Nous espérons que dans quelques années ce sera LE documentaire qui aura contribué à ce changement des standards de beauté. Ce n’est pas un film de divertissement, on espère qu’il sera utilisé comme exemple dans des écoles et universités. Pour cela, notre équipe contacte de nombreuses ONG et d’autres organisations qui pourraient promouvoir le projet. Les gens voient que des noms assez connus participent au documentaire, mais nous avons besoin du financement de tout le monde: nous venons de lancer une campagne de crowdfunding. Si toutes les personnes qui regardent le teaser font un don, nous atteindrons rapidement notre objectif. Nous souhaitons redéfinir la façon dont la société considère la beauté. On espère vraiment avoir un impact sur les prochaines générations de jeunes femmes.
https://www.kickstarter.com/projects/442900386/straight-curve?ref=nav_search
Ne pensez-vous pas que les éditeurs ont peur de ne plus faire rêver s’ils démocratisent les mannequins « normales »?

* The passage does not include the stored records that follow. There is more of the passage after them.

import Literature.NumberTheory.Sieve.FriedlanderIwaniecPrimesSquarefree
import Literature.NumberTheory.Sieve.FriedlanderIwaniecPrimesInfinitude
import Literature.NumberTheory.Sieve.FriedlanderIwaniecPrimesProofs
import HarnessLib

/-!
# Friedlander–Iwaniec, *The polynomial `X² + Y⁴` captures its primes*: (4.7) from the printed architecture via the squarefree-supported sequence

Family `parity`, statement parity.S17 (`Literature.NumberTheory.Sieve.friedlanderIwaniecSum_isEquivalent`,
`Literature.NumberTheory.Sieve.setOf_prime_sq_add_pow_four_infinite`). Source: J. Friedlander, H. Iwaniec, Ann. of
Math. (2) 148 (1998), 945–1040 [FriedlanderIwaniecAnnals1998], §§2–4.

## What this file proves

`Literature.NumberTheory.Sieve.FriedlanderIwaniecPrimes` reduces parity.S17 to FI's (4.7),
`FriedlanderIwaniec1998_primeSum_asymp`, and (4.7) to Proposition 2.1 (the asymptotic sieve for
primes, `FriedlanderIwaniec1998_prop21`, vendored AS PRINTED) applied to
`a_n = #{(a, c) ∈ ℤ² : a² + c⁴ = n}` — at the price of the §3 hypotheses (2.2), (2.7), (2.8) of
Proposition 2.1 for this sequence. But (2.8) as printed ("`A_d(x) ≪ d⁻¹ τ(d)⁸ A(x)` uniformly in
`d ≤ x^{1/3}`") is FALSE for `a_n` (`FriedlanderIwaniec1998_hyp28_false`,
`FriedlanderIwaniecPrimesHyp28`), so that reduction is vacuous. Here Proposition 2.1 is applied
instead to the squarefree-supported sequence `a'_n = μ(n)² a_n` (`fiSieveSeqSq`,
`FriedlanderIwaniecPrimesSquarefree`), for which all of (2.1)–(2.15) are PROVED below from FI's
Proposition 3.5, Proposition 4.1 and (2.7) for `g`; since `a'_p = a_p` and `H' A'(x) ∼ H A(x)`
(`H' = H/P_∞`, `A' ∼ P_∞ A`), its conclusion is (4.7) for `a_n`. The end results:

* `FriedlanderIwaniec1998_primeSum_asymp_of_sq_inputs :
    _prop21 → _prop35 → _prop41 → _hyp27 → FriedlanderIwaniec1998_primeSum_asymp`;
* `friedlanderIwaniecSum_isEquivalent_of_sq_inputs` (parity.S17, FI Theorem 1) and
  `setOf_prime_sq_add_pow_four_infinite_of_sq_inputs` (its qualitative clause) from the same four
  named facts — Proposition 2.1, Proposition 3.5, Proposition 4.1 (all as printed) and (2.7) for the
  density (3.16) (Mertens' theorem for `χ₄` with a prime-number-theorem error term). Everything else
  in FI's deduction of Theorem 1 is now a theorem of the tree ((2.2): `_hyp22_holds`; (4.2):
  `_count_asymp_holds`; (4.8): `_densityConstant_holds`; and this file).

## The proof ((2.9) for `a'` is the work)

Write `T = {p ≤ x}`, `ℓ_L = ∏_{p ∈ L} p` for `L ⊆ T`, `P = P(⌊x⌋) = ∏_{p ≤ x} (1 - g(p²))`.
* Part A — (2.8) for squarefree moduli: `A_d(x) ≤ 2^{ω(d)} (2x^{1/4}+1)(2√x/d+1)` for squarefree
  `d` (`congrSum_le_of_squarefree`): for each `c`, the roots `a ∈ [-√x, √x]` of
  `a² ≡ -c⁴ (mod d)` inject into `{S ⊆ primes of d} × {blocks of length d}` by
  `a ↦ ({p : p ∣ a - a₀}, ⌊(a+√x)/d⌋)`.
* Part B — inclusion–exclusion: `μ²(n) = Σ_{L ⊆ T, ℓ_L² ∣ n} (-1)^{|L|}`
  (`ite_squarefree_eq_sum`), so `A'_d(t) = Σ_{L ⊆ T} (-1)^{|L|} A_{lcm(d, ℓ_L²)}(t)`
  (`congrSumSq_eq_sum`); the moduli `lcm(d, ℓ_L²)` are cubefree, and the main terms form an EXACT
  finite Euler product: `Σ_{L ⊆ T} (-1)^{|L|} g(lcm(d, ℓ_L²)) = g'(d) P` (`sum_neg_one_pow_mul_fiDensity_lcm`,
  by `Finset.prod_add`).
* Part C — truncating at `ℓ_L ≤ Λ`:
  `|r'_d(t)| ≤ (A(t) TG_d + RS_d(t) + ES_d(t)) + g'(d)(A(t) TG_1 + RS_1(t) + ES_1(t))`
  (`abs_remainderSq_le`) with `TG_d = Σ_{ℓ_L>Λ} g(lcm)`, `RS_d = Σ_{ℓ_L≤Λ} |r_{lcm}(t)|`,
  `ES_d = Σ_{ℓ_L>Λ} A_{lcm}(t)`; Rankin's trick with exponent `1/2` gives
  `Σ_d TG_d ≤ e^{6 Σ_n n^{-3/2}} Λ^{-1/2} Σ_d g(d)` (`sum_sum_big_fiDensity_lcm_le`).
* Part D — `Σ_d RS_d ≤ τ_max² Σ_{b ≤ D₀Λ² cubefree} |r_b(t)|` (each `b` arises from `≤ τ(b)²` pairs;
  `sum_sum_small_abs_remainder_le`) — this is where Proposition 3.5 enters; and
  `Σ_d ES_d ≤ τ_max Σ_{Λ<ℓ≤√x sqfree} A_{ℓ²}(x)`, split at `Λ₁`: `A_{ℓ²} = g(ℓ²)A + r_{ℓ²}` on
  `(Λ, Λ₁]` (Prop. 3.5 again), Cauchy–Schwarz with (2.2) for `a` and
  `#{n ≤ x : ∃ ℓ > Λ₁, ℓ² ∣ n} ≤ x/Λ₁` on `(Λ₁, √x]` (`sum_large_congrSum_sq_le`).
* Parts E–F — with `Λ = ⌊x^{1/100}⌋`, `Λ₁ = ⌊x^{103/300}⌋`, `ε = 1/1000` in Prop. 3.5 and
  `τ(n) ≪ n^{1/2000}`: for `t ≤ x`, `D₀ ≤ x^{69/100}`,
  `Σ_{d ≤ D₀ cubefree} |r'_d(t)| ≤ A(x) x^{-1/500}` and `|A'(t) - P A(t)| ≤ A(x) x^{-1/500}`
  (`levelSq_and_countSq`).
* Parts G–H — (2.1), (2.2), (2.4)–(2.8), (2.9) (`D = x^{17/25}`), (2.11) (`B' ≤ B`,
  `fiBilinearPi_sq_le`, and Prop. 4.1 with `η = 1/25`), (2.7) for `g'`
  (`c' = c - Σ_p (g - g')(p)`), Proposition 2.1, and `|A'(x) - P_∞ A(x)| ≤ A(x)(x^{-1/500} + 3/⌊x⌋)`.

## References

* J. Friedlander, H. Iwaniec, *The polynomial `X² + Y⁴` captures its primes*, Ann. of Math. (2)
  148 (1998), 945–1040: §2, (2.1)–(2.17) and Proposition 2.1; §3, (3.16)–(3.19), Proposition 3.5
  and the paragraph following it; §4, (4.1)–(4.8), Proposition 4.1.
  [cite: FriedlanderIwaniecAnnals1998, §§2-4]
* J. Friedlander, H. Iwaniec, *Asymptotic sieve for primes*, Ann. of Math. (2) 148 (1998),
  1041–1065, Theorem 1 (squarefree support, (1.16)). [cite: FriedlanderIwaniecASP1998, Theorem 1]
* G. Harman, *Prime-Detecting Sieves*, Princeton 2007, §12.9, Theorems 12.3–12.5.
  [cite: Harman2007, §12.9]

## Mathlib / tree

Tree: `FriedlanderIwaniecPrimesSquarefree` (all definitions: `fiDensitySq`, `fiSieveSeqSq`,
`fiCountSq`, `fiSqProd`, `fiSqConst`), `FriedlanderIwaniecPrimes` (`fiSieveSeq`, `fiDensity`,
`FI1998SieveHypotheses`, the named facts, `fiCount_bounds`, `ranges_eventually`,
`friedlanderIwaniecSum_isEquivalent_of_primeSum`), `FriedlanderIwaniecPrimesInfinitude`
(`FriedlanderIwaniec1998_hyp22_holds`, `setOf_prime_sq_add_pow_four_infinite_of_primeSum`),
`FriedlanderIwaniecPrimesProofs` (`FriedlanderIwaniec1998_densityConstant_holds`), `DivisorBound`
(`exists_sigma_zero_le_mul_rpow`). Mathlib: `Finset.prod_add`, `Finset.prod_one_add`,
`Finset.sum_powerset_neg_one_pow_card`, `Finset.sum_comp`, `sq_sum_le_card_mul_sum_sq`,
`Nat.Ioc_filter_dvd_card_eq_div`, `sum_Ioc_inv_sq_le_sub`, `harmonic_le_one_add_log`,
`Real.summable_nat_rpow`, `Real.tsum_le_of_sum_range_le`, `isLittleO_log_rpow_rpow_atTop`.
No definitions are introduced in this file.
-/

noncomputable section

open Filter Finset Real Asymptotics
open scoped Topology ArithmeticFunction.sigma ArithmeticFunction.Moebius ArithmeticFunction.omega

/-! ## Part A: the crude bound (2.8) for squarefree moduli -/

namespace Literature.NumberTheory.Sieve.FriedlanderIwaniecPrimesSquarefree

open FriedlanderIwaniecPrimes
open scoped ArithmeticFunction.sigma ArithmeticFunction.Moebius ArithmeticFunction.omega
import Literature.Barriers.SmoothPoincare4.ExoticOpenFourSpaceEndPeriodicMetricProofs
import HarnessLib

/-!
# `deMichelisFreedman1992_continuum`: Taubes' height function `τ` is smooth (§2, p. 223)

Proof file (theorems only; sibling of `ExoticOpenFourSpaceEndPeriodicMetricProofs`) in the cone
of the named fact `Literature.Barriers.SmoothPoincare4.deMichelisFreedman1992_continuum`
(DeMichelis–Freedman 1992, Thm. 4.1 with Cor. 4.1).

§2 (p. 223): "To do elliptic analysis on `M_n`, Taubes [24] suggests introducing a proper
function `τ : M_∞ → ℝ₊` such that `τ(d(x)) = 1 + τ(x)` for all `x ∈ R⁴_1`. A section `s` of
any Riemannian or Hermitian bundle with connection `∇` over `M` can be measured according to
the norms `‖s‖_{L^p_{k,δ}} = (∫_{M_∞} e^{τδ} Σ_{j ≤ k} |∇^j s|^p)^{1/p}`." The tree's
`EndPeriodic.exists_height_function` (`ExoticOpenFourSpaceEndPeriodicProofs`) produces such a
`τ` on the end of an open self-embedding of a locally compact space, CONTINUOUS off the end
compactum. For the analysis the weight `e^{τδ}` must be smooth; THIS FILE proves, in the smooth
setting of `EndPeriodicData` (`σ = incl ∘ φ⁻¹ : U → U`, `φ : V ≅ U` a diffeomorphism of open
subsets of a finite-dimensional `E`), that `τ` can be taken `C^∞` off the end compactum:

* `isLocalDiffeomorph_inclusion` — the inclusion of open submanifolds `U ≤ V` is a `C^∞` local
  diffeomorphism; `EndPeriodicData.isLocalDiffeomorph_σ`, `isLocalDiffeomorph_iterate_σ` — so
  are `σ` and its iterates;
* `contMDiff_extend_zero_of_isLocalDiffeomorph` — the push-forward, extended by zero, of a
  compactly supported `C^∞` function along an injective `C^∞` local diffeomorphism is `C^∞`;
* `EndPeriodicData.exists_smooth_height_function` — **a `C^∞` Taubes height function**:
  `τ : U → ℝ`, `τ ≥ 0`, `C^∞` on `U ∖ ⋂ₖ σ^[k](U)`, `τ (σ x) = τ x + 1` there, `k ≤ τ` on
  `σ^[k](U)` and `τ ≤ k` off `σ^[k](U)` (the construction of `exists_height_function` — a locally
  finite sum of push-forwards of a bump `ρ = 1` on `C` — run with a smooth bump).

Not formalized: the weighted Sobolev spaces `L^p_{k,δ}` and Taubes' Fredholm theory
([24], Prop. 4.2), i.e. the analysis of Thm. 2.1. No definitions, no named facts (D-0026).

## References

* S. DeMichelis, M. H. Freedman, *Uncountably many exotic `R⁴`'s in standard 4-space*,
  J. Differential Geom. 35 (1992) 219–254, §2 (p. 223) [DeMichelisFreedman1992].
* C. H. Taubes, *Gauge theory on asymptotically periodic 4-manifolds*, J. Differential Geom. 25
  (1987) 363–430, §1 (the function `τ`), Prop. 4.2 [Taubes1987].

[DeMichelisFreedman1992]
-/

noncomputable section

open scoped Manifold ContDiff Topology
open TopologicalSpace Set Function Filter Topology

namespace Literature.Barriers.SmoothPoincare4

namespace EndPeriodic

/-! #### Inclusions of open submanifolds are local diffeomorphisms; push-forwards of bumps -/

section LocalDiffeo

variable {E : Type*} [NormedAddCommGroup E] [NormedSpace ℝ E] {H : Type*} [TopologicalSpace H]
  {I : ModelWithCorners ℝ E H} {M : Type*} [TopologicalSpace M] [ChartedSpace H M]
  {E' : Type*} [NormedAddCommGroup E'] [NormedSpace ℝ E'] {H' : Type*} [TopologicalSpace H']
  {J : ModelWithCorners ℝ E' H'} {N : Type*} [TopologicalSpace N] [ChartedSpace H' N]

/-- **The inclusion of open submanifolds `U ≤ V` is a `C^∞` local diffeomorphism** (at `x` it
is the partial diffeomorphism `U ≅ {v ∈ V | ↑v ∈ U}` whose inverse is the identity on points).
[folklore] -/
theorem isLocalDiffeomorph_inclusion {U V : Opens M} (hUV : U ≤ V) :
    IsLocalDiffeomorph I I ∞ (Opens.inclusion hUV) := by
  classical
  intro x
  -- the inverse on `{v ∈ V | ↑v ∈ U}`, junk elsewhere
  set inv : V → U := fun v => if h : (v : M) ∈ U then ⟨v, h⟩ else x with hinv
  have hinv_val : ∀ v : V, (v : M) ∈ U → ((inv v : U) : M) = v := fun v hv => by
    simp only [hinv, dif_pos hv]
  have htarget : IsOpen {v : V | (v : M) ∈ U} := U.2.preimage continuous_subtype_val
  refine ⟨{ toFun := Opens.inclusion hUV
            invFun := inv
            source := univ
            target := {v : V | (v : M) ∈ U}
            map_source' := fun u _ => u.2
            map_target' := fun _ _ => mem_univ _
            left_inv' := fun u _ => Subtype.ext (hinv_val _ u.2)
            right_inv' := fun v hv => Subtype.ext (hinv_val v hv)
            open_source := isOpen_univ
            open_target := htarget
            contMDiffOn_toFun := (contMDiff_inclusion hUV).contMDiffOn
            contMDiffOn_invFun := ?_ }, mem_univ _, fun _ _ => rfl⟩
  intro v₀ hv₀
  refine ContMDiffAt.contMDiffWithinAt ?_
  rw [← ContMDiffAt.subtypeVal_comp_iff]
  have hev : Subtype.val ∘ inv =ᶠ[𝓝 v₀] (Subtype.val : V → M) := by
    filter_upwards [htarget.mem_nhds hv₀] with v hv
    exact hinv_val v hv
  exact contMDiff_subtype_val.contMDiffAt.congr_of_eventuallyEq hev

/-- **The push-forward of a compactly supported `C^∞` function along an injective `C^∞` local
diffeomorphism, extended by zero, is `C^∞`**: near a point `f a` of the image it is
`ρ ∘ (local inverse of f)`, and off the (compact, closed) image of the support it vanishes
near every point outside the image. [folklore] -/
theorem contMDiff_extend_zero_of_isLocalDiffeomorph [T2Space N] {f : M → N}
    (hf : IsLocalDiffeomorph I J ∞ f) (hinj : Injective f) {ρ : M → ℝ}
    (hρ : ContMDiff I 𝓘(ℝ) ∞ ρ) (hρc : HasCompactSupport ρ) :
    ContMDiff J 𝓘(ℝ) ∞ (Function.extend f ρ 0) := by
  intro x
  by_cases hx : x ∈ range f
  · obtain ⟨a, rfl⟩ := hx
    have h1 : Function.extend f ρ 0 =ᶠ[𝓝 (f a)] ρ ∘ (hf a).localInverse := by
      filter_upwards [(hf a).localInverse.open_source.mem_nhds (hf a).localInverse_mem_source]
        with z hz
      have hz' : f ((hf a).localInverse z) = z := (hf a).localInverse_right_inv hz
      rw [Function.comp_apply]
      conv_lhs => rw [← hz']
      exact hinj.extend_apply _ _ _
    exact ((hρ _).comp (f a) (hf a).localInverse_contMDiffAt).congr_of_eventuallyEq h1
  · have hK : IsCompact (f '' tsupport ρ) := hρc.image hf.contMDiff.continuous
    have hxK : x ∉ f '' tsupport ρ := fun ⟨a, _, ha⟩ => hx ⟨a, ha⟩
    have hev : Function.extend f ρ 0 =ᶠ[𝓝 x] fun _ => (0 : ℝ) := by
      filter_upwards [hK.isClosed.isOpen_compl.mem_nhds hxK] with z hz
      by_cases hz' : ∃ a, f a = z
      · obtain ⟨a, rfl⟩ := hz'
        rw [hinj.extend_apply]
        exact image_eq_zero_of_notMem_tsupport fun ha => hz ⟨a, ha, rfl⟩
      · rw [Function.extend_apply' _ _ _ hz']
        rfl
    exact contMDiffAt_const.congr_of_eventuallyEq hev

end LocalDiffeo

end EndPeriodic

namespace EndPeriodicData

open EndPeriodic

variable {E : Type*} [NormedAddCommGroup E] [NormedSpace ℝ E] (D : EndPeriodicData E)

/-- `σ = incl ∘ φ⁻¹` is a `C^∞` local diffeomorphism of `U` (indeed a diffeomorphism onto the
open subset `V`). [cite: DeMichelisFreedman1992, §2 (pp. 222–223)] -/
theorem isLocalDiffeomorph_σ : IsLocalDiffeomorph 𝓘(ℝ, E) 𝓘(ℝ, E) ∞ D.σ := fun x =>
  (D.φ.symm.isLocalDiffeomorph x).comp (K := 𝓘(ℝ, E)) (P := D.U)
    (isLocalDiffeomorph_inclusion D.hVU _)

/-- The iterates `σ^[k]` are `C^∞` local diffeomorphisms. [folklore] -/
theorem isLocalDiffeomorph_iterate_σ (k : ℕ) : IsLocalDiffeomorph 𝓘(ℝ, E) 𝓘(ℝ, E) ∞ (D.σ^[k]) := by
  induction k with
  | zero =>
    rw [Function.iterate_zero]
    exact (Diffeomorph.refl 𝓘(ℝ, E) D.U ∞).isLocalDiffeomorph
  | succ k ih =>
    rw [Function.iterate_succ]
    exact fun x => (D.isLocalDiffeomorph_σ x).comp (K := 𝓘(ℝ, E)) (P := D.U) (ih _)

variable [FiniteDimensional ℝ E]

/-- **A `C^∞` Taubes height function** ("a proper function `τ : M_∞ → ℝ₊` such that
`τ(d(x)) = 1 + τ(x)`", §2, p. 223), on the end of `σ = incl ∘ φ⁻¹ : U → U`: there is
`τ : U → ℝ`, `τ ≥ 0`, which is `C^∞` on the complement of the end compactum `⋂ₖ σ^[k](U)`,
satisfies `τ (σ x) = τ x + 1` there, `τ ≥ k` on `σ^[k](U)` minus the end compactum and `τ ≤ k`
off `σ^[k](U)` (`k ≤ τ ≤ k + 1` on the `k`-th ring, `τ → ∞` exactly towards the end
compactum). This is the construction of `EndPeriodic.exists_height_function` — `τ = Σₖ ρₖ`,
`ρₖ` the push-forward along `σ^[k]`, extended by zero, of a compactly supported bump `ρ = 1` on
`C` — run with a SMOOTH bump (`exists_contMDiffMap_one_nhds_of_subset_interior`); the
push-forwards are smooth (`contMDiff_extend_zero_of_isLocalDiffeomorph`) and the sum is locally
finite off the end compactum. (Properness holds towards the end; in the source `M_∞` is the end
glued to a compact piece.) [cite: DeMichelisFreedman1992, §2 (p. 223)] -/
theorem exists_smooth_height_function :
    ∃ τ : D.U → ℝ, ContMDiffOn 𝓘(ℝ, E) 𝓘(ℝ) ∞ τ (⋂ k, range (D.σ^[k]))ᶜ ∧ (∀ x, 0 ≤ τ x) ∧
      (∀ x, x ∉ (⋂ k, range (D.σ^[k])) → τ (D.σ x) = τ x + 1) ∧
      (∀ (k : ℕ) (x : D.U), x ∉ (⋂ k, range (D.σ^[k])) → x ∈ range (D.σ^[k]) →
        (k : ℝ) ≤ τ x) ∧
      (∀ (k : ℕ) (x : D.U), x ∉ range (D.σ^[k]) → τ x ≤ k) := by
  classical
  -- a smooth compactly supported bump `ρ = 1` on `C`
  obtain ⟨C', hC', hCC'⟩ := exists_compact_superset D.hC
  obtain ⟨ρ, hρ1, hρ0, hρ01⟩ := exists_contMDiffMap_one_nhds_of_subset_interior 𝓘(ℝ, E)
    (n := ⊤) D.hC.isClosed hCC'
  have hρ1' : ∀ x ∈ D.C, ρ x = 1 := fun x hx => hρ1.self_of_nhdsSet x hx
  have hρc : HasCompactSupport ρ := HasCompactSupport.intro hC' hρ0
  have hσ : IsOpenEmbedding D.σ := D.isOpenEmbedding_σ
  have hσC : range D.σ ⊆ D.C := D.hσC
  have hinj : ∀ k, Injective (D.σ^[k]) := fun k => hσ.injective.iterate k
  -- the push-forwards `ρ_k` of `ρ` along the iterates, extended by zero
  obtain ⟨ρk, hρk_def⟩ : ∃ ρk : ℕ → D.U → ℝ, ∀ k, ρk k = Function.extend (D.σ^[k]) ρ 0 :=
    ⟨_, fun _ => rfl⟩
  have hρk_apply : ∀ k a, ρk k (D.σ^[k] a) = ρ a := fun k a => by
    rw [hρk_def]
    exact (hinj k).extend_apply _ _ a
  have hρk_zero : ∀ k x, x ∉ range (D.σ^[k]) → ρk k x = 0 := fun k x hx => by
    rw [hρk_def, Function.extend_apply' _ _ _ (by simpa only [mem_range] using hx)]
    rfl
  have hρk_mem : ∀ k x, ρk k x ∈ Icc (0 : ℝ) 1 := fun k x => by
    by_cases hx : x ∈ range (D.σ^[k])
    · obtain ⟨a, rfl⟩ := hx
      rw [hρk_apply]
      exact hρ01 a
    · rw [hρk_zero k x hx]
      exact ⟨le_rfl, zero_le_one⟩
  have hρk_smooth : ∀ k, ContMDiff 𝓘(ℝ, E) 𝓘(ℝ) ∞ (ρk k) := fun k => by
    rw [hρk_def]
    exact contMDiff_extend_zero_of_isLocalDiffeomorph (D.isLocalDiffeomorph_iterate_σ k) (hinj k)
      ρ.contMDiff hρc
  have hρk_succ : ∀ k x, ρk (k + 1) (D.σ x) = ρk k x := fun k x => by
    by_cases hx : x ∈ range (D.σ^[k])
    · obtain ⟨a, rfl⟩ := hx
      rw [hρk_apply, ← Function.iterate_succ_apply' D.σ k a, hρk_apply]
    · rw [hρk_zero k x hx, hρk_zero]
      rintro ⟨a, ha⟩
      rw [Function.iterate_succ_apply'] at ha
      exact hx ⟨a, hσ.injective ha⟩
  have hρk_zero_apply : ∀ x, ρk 0 (D.σ x) = 1 := fun x => by
    have := hρk_apply 0 (D.σ x)
    rw [Function.iterate_zero_apply] at this
    rw [this]
    exact hρ1' _ (hσC ⟨x, rfl⟩)
  -- off the end compactum only finitely many `ρ_k` are nonzero, locally uniformly
  have hvanish : ∀ (m k : ℕ) (z : D.U), z ∉ D.σ^[m] '' D.C → m < k → ρk k z = 0 := by
    intro m k z hz hmk
    apply hρk_zero
    obtain ⟨j, rfl⟩ := Nat.exists_eq_add_of_lt hmk
    intro hz'
    have h1 : z ∈ D.σ^[m + j] '' D.C := range_iterate_succ_subset_image hσC (m + j) hz'
    exact hz (antitone_image_iterate hσC (Nat.le_add_right m j) h1)
  have hfin : ∀ x : D.U, x ∉ (⋂ k, range (D.σ^[k])) → ∃ m, x ∉ D.σ^[m] '' D.C := fun x hx => by
    rw [iInter_range_iterate_eq hσC] at hx
    simpa only [mem_iInter, not_forall] using hx
  have hsum_eq : ∀ (m : ℕ) (z : D.U), z ∉ D.σ^[m] '' D.C →
      ∑' k, ρk k z = ∑ k ∈ Finset.range (m + 1), ρk k z := fun m z hz =>
    tsum_eq_sum fun k hk => hvanish m k z hz (by simpa [Finset.mem_range, not_lt,
      Nat.succ_le_iff] using hk)
  obtain ⟨τ, hτ_def⟩ : ∃ τ : D.U → ℝ, ∀ x, τ x = ∑' k, ρk k x := ⟨_, fun _ => rfl⟩
  have hτ_nonneg : ∀ x, 0 ≤ τ x := fun x => by
    rw [hτ_def]
    exact tsum_nonneg fun k => (hρk_mem k x).1
  have hsmooth : ContMDiffOn 𝓘(ℝ, E) 𝓘(ℝ) ∞ τ (⋂ k, range (D.σ^[k]))ᶜ := by
    intro x hx
    obtain ⟨m, hm⟩ := hfin x hx
    have hU : (D.σ^[m] '' D.C)ᶜ ∈ 𝓝 x :=
      (D.hC.image (hσ.continuous.iterate m)).isClosed.isOpen_compl.mem_nhds hm
    have hev : τ =ᶠ[𝓝 x] fun z => ∑ k ∈ Finset.range (m + 1), ρk k z := by
      filter_upwards [hU] with z hz
      rw [hτ_def]
      exact hsum_eq m z hz
    refine (ContMDiffAt.congr_of_eventuallyEq ?_ hev).contMDiffWithinAt
    exact ContMDiffAt.sum fun k _ => hρk_smooth k x
  have hshift : ∀ x, x ∉ (⋂ k, range (D.σ^[k])) → τ (D.σ x) = τ x + 1 := by
    intro x hx
    obtain ⟨m, hm⟩ := hfin x hx
    have hs : Summable fun k => ρk (k + 1) (D.σ x) := by
      simp_rw [hρk_succ]
      exact summable_of_ne_finset_zero (s := Finset.range (m + 1)) fun k hk =>
        hvanish m k x hm (by simpa [Finset.mem_range, not_lt, Nat.succ_le_iff] using hk)
    rw [hτ_def, hτ_def, tsum_eq_zero_add' (f := fun k => ρk k (D.σ x)) hs]
    simp_rw [hρk_succ, hρk_zero_apply]
    ring
  have hlower : ∀ (k : ℕ) (x : D.U), x ∉ (⋂ k, range (D.σ^[k])) → x ∈ range (D.σ^[k]) →
      (k : ℝ) ≤ τ x := by
    intro k
    induction k with
    | zero =>
      intro x _ _
      exact_mod_cast hτ_nonneg x
    | succ k ih =>
      rintro x hx ⟨y, rfl⟩
      rw [Function.iterate_succ_apply'] at hx ⊢
      have hy : D.σ^[k] y ∉ ⋂ k, range (D.σ^[k]) := fun h =>
        hx ((apply_mem_iInter_range_iterate_iff hσ.injective).2 h)
      rw [hshift _ hy]
      push_cast
      linarith [ih (D.σ^[k] y) hy ⟨y, rfl⟩]
  have hupper : ∀ (k : ℕ) (x : D.U), x ∉ range (D.σ^[k]) → τ x ≤ k := by
    intro k x hx
    have h0 : ∀ j, j ∉ Finset.range k → ρk j x = 0 := fun j hj =>
      hρk_zero j x fun h => hx (antitone_range_iterate D.σ
        (by simpa [Finset.mem_range, not_lt] using hj) h)
    rw [hτ_def, tsum_eq_sum h0]
    calc ∑ j ∈ Finset.range k, ρk j x ≤ ∑ _j ∈ Finset.range k, (1 : ℝ) :=
          Finset.sum_le_sum fun j _ => (hρk_mem j x).2
      _ = k := by simp
  exact ⟨τ, hsmooth, hτ_nonneg, hshift, hlower, hupper⟩

/-- In particular the weight `e^{δ τ}` of the norms `L^p_{k,δ}` of §2 is `C^∞` on the end.
[cite: DeMichelisFreedman1992, §2 (p. 223)] -/
theorem exists_smooth_weight (δ : ℝ) :
    ∃ τ : D.U → ℝ, ContMDiffOn 𝓘(ℝ, E) 𝓘(ℝ) ∞ (fun x => Real.exp (δ * τ x)) (⋂ k, range (D.σ^[k]))ᶜ ∧
      (∀ x, x ∉ (⋂ k, range (D.σ^[k])) →
        Real.exp (δ * τ (D.σ x)) = Real.exp δ * Real.exp (δ * τ x)) := by
  obtain ⟨τ, hτ, -, hshift, -, -⟩ := D.exists_smooth_height_function
  refine ⟨τ, ?_, fun x hx => ?_⟩
  · have hg : ContMDiff 𝓘(ℝ) 𝓘(ℝ) ∞ fun r : ℝ => Real.exp (δ * r) :=
      (Real.contDiff_exp.comp (contDiff_const.mul contDiff_id)).contMDiff
    exact hg.comp_contMDiffOn hτ
  · rw [hshift x hx, mul_add, mul_one, Real.exp_add, mul_comm]

end EndPeriodicData

end Literature.Barriers.SmoothPoincare4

Je pense que les éditeurs utilisent cette excuse de vouloir « faire rêver », que la mode doit être inatteignable, et doit forcément faire fantasmer. Mais ce n’est plus le cas. Avec les réseaux sociaux, le public, partout dans le monde, peut faire entendre sa voix. C’est ce public qui aspire également un changement au sein des magazines et de la mode en général. Les gens veulent se voir représentés et ne veulent plus acheter que du rêve. Les marques doivent donc commencer à réellement écouter les consommateurs, sans quoi ils risquent de passer à côtés d’un très gros marché.
Pourquoi avoir choisi de ne travailler qu’avec des femmes pour ce documentaire?
C’est important pour moi d’avoir une équipe majoritairement féminine pour ce projet. Pour un sujet comme celui-ci, les femmes porteront un regard différent pour la réalisation. Je souhaite valoriser les femmes devant, mais aussi derrière la caméra. Ce film est fait par des femmes, pour des femmes, et sur des femmes. Mais je ne veux néanmoins pas isoler les hommes, l’image du corps les concerne tout autant.
Que pensez-vous du projet de loi prévu en France pour lutter contre la maigreur des mannequins?
Ce projet concernant les mannequins trop maigres va dans la bonne direction. La France est le centre la mode, mais c’est aussi le marché qui, dans un certain sens, est le plus résistant à ce changement. Il n’existe pas beaucoup de mannequins plus-size en France. Celles qui existent, comme Clémentine Desseaux – qui apparaît dans le documentaire – ont quitté la France pour New York, afin de pouvoir bénéficier de davantage de contrats. L’équipe de Straight / Curve voudrait venir filmer à Paris, au coeur de la mode, afin de comprendre pourquoi les marques sont si réticentes vis-à-vis des mannequins plus-size, alors qu’il existe une demande. Finalement, on sent les lignes en train de bouger, que ce soit aux Etats-Unis ou en Europe.